[Directions for this task]
The answer must consist of every line in the records that contains the word "differentiable".

[Provided records]
set_option maxHeartbeats 400000 in
/-- **The drift form: `∫∫_Q ⟪G (b), u⟫ φ = -½ ∫∫_Q |u|² ⟪b, ∇φ⟫` for a divergence-free drift.**
Let `u` have the weak spatial gradient `G` on `Q` with `|u|², |G|² ∈ L¹_loc(Q)`, let the drift
`b : ℝ → E → E` be `C¹` in space for every time, jointly measurable, divergence free a.e. on
`ℝ × E`, and a.e. bounded on the support of the test function `φ ∈ C_c^∞(Q)` (no time regularity:
e.g. a space-mollified velocity `η_ε * U(s)`, or a `C¹` profile). Then
`∫∫_Q ⟪G (b), u⟫ φ = -½ ∫∫_Q |u|² ⟪b, ∇φ⟫` — the weak form of `⟪(b·∇)u, u⟫φ = ½ b·∇(|u|²) φ` after
integration by parts with `div b = 0`: the transport term `½ |u|² (b·∇φ)` of local energy balances
(Caffarelli–Kohn–Nirenberg 1982, (2.5), where `b = u`; Bradshaw–Tsai 2017, proof of Thm. 2.4,
`b = W + η_ε * U`). [cite: CaffarelliKohnNirenberg1982, §2 (2.5); BradshawTsai2017AHP, proof of Thm. 2.4 (local energy equality of the approximants)] -/
theorem HasWeakSpatialGradientOn.integral_inner_apply_drift_mul_eq
    (hG : HasWeakSpatialGradientOn Q u G)
    (hu2 : LocallyIntegrableOn (fun z : ℝ × E => ‖u z.1 z.2‖ ^ 2) (Q : Set (ℝ × E)) volume)
    (hG2 : LocallyIntegrableOn (fun z : ℝ × E => frobeniusNormSq (G z.1 z.2)) (Q : Set (ℝ × E))
      volume)
    {φ : ℝ → E → ℝ} (hφ : IsSpaceTimeTestOn Q φ)
    {b : ℝ → E → E} (hb1 : ∀ s, ContDiff ℝ 1 (b s))
    (hbdiv : ∀ᵐ z : ℝ × E, VectorCalculus.divergence (b z.1) z.2 = 0)
    (hbm : AEStronglyMeasurable (uncurry b) (volume : Measure (ℝ × E)))
    {Cb : ℝ} (hCb : ∀ᵐ z : ℝ × E, z ∈ tsupport (uncurry φ) → ‖b z.1 z.2‖ ≤ Cb) :
    ∫ z in (Q : Set (ℝ × E)), ⟪G z.1 z.2 (b z.1 z.2), u z.1 z.2⟫ * φ z.1 z.2 =
      -(1 / 2 : ℝ) * ∫ z in (Q : Set (ℝ × E)),
        ‖u z.1 z.2‖ ^ 2 * ⟪b z.1 z.2, gradient (φ z.1) z.2⟫ := by
  obtain ⟨Cφ, Cg, hCφ0, hCg0, hCφ, hCg, cgφ⟩ := hφ.exists_bound_self_and_gradient
  set K : Set (ℝ × E) := tsupport (uncurry φ) with hK_def
  have hK : IsCompact K := hφ.hasCompactSupport
  have hKQ : K ⊆ (Q : Set (ℝ × E)) := hφ.tsupport_subset
  set X : ℝ → E → E := fun s y => φ s y • b s y with hX_def
  have hφs : ∀ s, ContDiff ℝ 1 (φ s) := fun s => (contDiff_slice hφ.contDiff s).of_le one_le_infty
  have h0 : ∀ z : ℝ × E, z ∉ K → φ z.1 z.2 = 0 ∧ gradient (φ z.1) z.2 = 0 := fun z hz =>
    ⟨(weights_eq_zero_of_notMem_tsupport hz).1, (weights_eq_zero_of_notMem_tsupport hz).2.1⟩
  have hXK : ∀ s y, (s, y) ∉ K → X s y = 0 := fun s y hz => by
    simp only [hX_def, (h0 (s, y) hz).1, zero_smul]
  have hX1 : ∀ s, ContDiff ℝ 1 (X s) := fun s => (hφs s).smul (hb1 s)
  have hXm : AEStronglyMeasurable (uncurry X) (volume : Measure (ℝ × E)) :=
    hφ.contDiff.continuous.aestronglyMeasurable.smul hbm
  -- `div X = φ div b + ⟪b, ∇φ⟫ = ⟪b, ∇φ⟫` a.e.
  have hdiv : ∀ s y, VectorCalculus.divergence (X s) y =
      φ s y * VectorCalculus.divergence (b s) y + ⟪b s y, gradient (φ s) y⟫ := fun s y => by
    rw [hX_def, divergence_smul_apply ((hφs s).differentiable one_ne_zero y)
      ((hb1 s).differentiable one_ne_zero y)]
  have hdae : (fun z : ℝ × E => VectorCalculus.divergence (X z.1) z.2) =ᵐ[volume]
      fun z => ⟪b z.1 z.2, gradient (φ z.1) z.2⟫ := by
    filter_upwards [hbdiv] with z hz
    rw [hdiv, hz, mul_zero, zero_add]
  have hgm : AEStronglyMeasurable (fun z : ℝ × E => ⟪b z.1 z.2, gradient (φ z.1) z.2⟫)
      (volume : Measure (ℝ × E)) := hbm.inner cgφ.aestronglyMeasurable
  have hdm : AEStronglyMeasurable (fun z : ℝ × E => VectorCalculus.divergence (X z.1) z.2)
      (volume : Measure (ℝ × E)) := hgm.congr hdae.symm
  have hCX : ∀ᵐ z : ℝ × E, ‖X z.1 z.2‖ ≤ Cφ * max Cb 0 := by
    filter_upwards [hCb] with z hzb
    by_cases hz : z ∈ K
    · rw [hX_def, norm_smul]
      exact mul_le_mul (hCφ z.1 z.2) ((hzb hz).trans (le_max_left _ _)) (norm_nonneg _) hCφ0
    · rw [hXK z.1 z.2 hz, norm_zero]; positivity
  have hCd : ∀ᵐ z : ℝ × E, |VectorCalculus.divergence (X z.1) z.2| ≤ max Cb 0 * Cg := by
    filter_upwards [hCb, hdae] with z hzb hzd
    rw [hzd]
    by_cases hz : z ∈ K
    · rw [← Real.norm_eq_abs]
      exact (norm_inner_le_norm _ _).trans
        (mul_le_mul ((hzb hz).trans (le_max_left _ _)) (hCg z.1 z.2) (norm_nonneg _)
          (le_max_right _ _))
    · rw [(h0 z hz).2, inner_zero_right, abs_zero]; positivity
  have h := hG.integral_inner_apply_field_eq hu2 hG2 hK hKQ hXK hX1 hXm hdm hCX hCd
  have hR : ∫ z in (Q : Set (ℝ × E)), ‖u z.1 z.2‖ ^ 2 * VectorCalculus.divergence (X z.1) z.2 =
      ∫ z in (Q : Set (ℝ × E)), ‖u z.1 z.2‖ ^ 2 * ⟪b z.1 z.2, gradient (φ z.1) z.2⟫ := by
    refine integral_congr_ae (ae_restrict_of_ae ?_)
    filter_upwards [hdae] with z hz
    rw [hz]
  rw [hR] at h
  rw [← h]
  refine setIntegral_congr_fun Q.isOpen.measurableSet fun z _ => ?_
  simp only [hX_def, map_smul, real_inner_smul_left, mul_comm]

[Answer box]
    rw [hX_def, divergence_smul_apply ((hφs s).differentiable one_ne_zero y)
      ((hb1 s).differentiable one_ne_zero y)]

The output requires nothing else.